To Mahoney's way of thinking, baby boomers have it all wrong when
they worry whether there will be enough money in Social Security
when they retire.
"Instead they should be concerned that there is clean air to
breath and nontoxic soil to grow food for our children and
grandchildren," Mahoney said.
Her arrival in Sonoma County in 1991 followed a long, circuitous
journey through the Midwest, the East Coast and the South before
landing in the Bay Area.
Mahoney said her social and environmental awakening came in the
'60s when her former husband, an executive with a major company, was
transferred from New York to a town in Tennessee that was part of
Appalachia. The couple eventually divorced.
"Appalachia was all new to me in the '60s, and I became conscious
of the poverty and chemical pollution associated with strip mining
of the mountains," Mahoney said. "Unless you were blind, you could
see the pollution coming down the mountains."

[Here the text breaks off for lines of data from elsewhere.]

import Summits.BirchSwinnertonDyer.BirchSwinnertonDyer.Theorems.AdditiveBranchIMCTwistRootNumberDyadicOfMultTwo
import Summits.BirchSwinnertonDyer.BirchSwinnertonDyer.Theorems.AdditiveBranchIMCGordTwoRankZeroOffCaseOneFieldSupplyTwoR0Aux
import Literature.NumberTheory.EllipticCurves.NonvanishingTwistsProofs
import Literature.NumberTheory.EllipticCurves.NonvanishingTwistsBumpFriedbergHoffstein
import Literature.NumberTheory.EllipticCurves.NonvanishingTwistsPrescribedSplitting
import HarnessLib

/-!
# SUPPLY₂ of door D (RANK ONE, for the pen's 19358 `wan_tame_bdp_road`): THE DYADIC TWISTED ROAD FIELD from Friedberg–Hoffstein's prescribed-splitting
# non-vanishing instance (crux 19357/19358, door D «`ℓ₀ = 2`», LeadReport27 §5 item 4; LEAD cruxlead-19357 g18, `--supports` 19358, groundwork)
The r₁ twin of `fieldOneTwistedR0_two_of_bfh` (same session): for `E` (`w(E) = −1`, odd additive primes of twist type), `p ≠ 2`, a DYADIC twisted Wan prime
(`W₁ = E^{(t)}` multiplicative at `2`, `t ∈ {−1, 2, −2}`): arbitrarily large imaginary quadratic `K` with `d_K = 4t·n` in the dyadic genus class of p814401,
odd bad primes and `p` split, and `L(E^{(d_K)}, 1) ≠ 0`. Same road: `X = E^{(4t·a*)} ≅ W₁^{(a*)}` now has `w(X) = −1` AUTOMATICALLY (p817922, p817996), and
`friedbergHoffstein_exists_heegnerField_splitDivisors_twist_ne_zero` (⟸ Hoffstein–Luo + modularity, tree) replaces BFH (i). Theorems only; BSD proved for no curve.
* `fieldOneTwisted_two_of_fh`. References: [FriedbergHoffstein1995] Thm. B; [HoffsteinLuo1997]; [SilvermanAEC2009] X.5 Cor. 5.4.
-/

set_option linter.dupNamespace false
set_option autoImplicit false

Mahoney said she began questioning the devastating environmental
damage but found strong resistance because of the money and jobs
generated by mining.
As her own five children grew older, Mahoney took jobs working
with women and children living in the Appalachian Mountains. She
learned of the problems and hardships of life in this economically
deprived region but also came to respect the Appalachian peoples'
love for the mountains and respect for family.
"In many ways it was a life-transforming experience for me,"
Mahoney said.
It also inspired her to go back to school. She earned a master's
degree in sociology and a master's in public health. After moving to
San Francisco she completed a doctorate that focused on aging and
health policy.
"I graduated from the University of California, San Francisco, at
57, an age when my peers were retiring," Mahoney said.
She taught classes related to gerontology at Cal State Hayward,
Diablo Valley College and Sonoma State University.
While living in the East Bay, she had a deep yearning to be
surrounded by trees and grass and made a conscious effort "to have
less concrete in my life."
She moved to a rural home in Sonoma and three years ago moved to
Sebastopol, settling into a country place surrounded by apple
orchards, vineyards and small farms. It brought her full circle;
born in Washington, Mahoney was raised amid orchards, sheep and
cows.
"When I came to Sonoma County it was very much a feeling of
coming home," Mahoney said.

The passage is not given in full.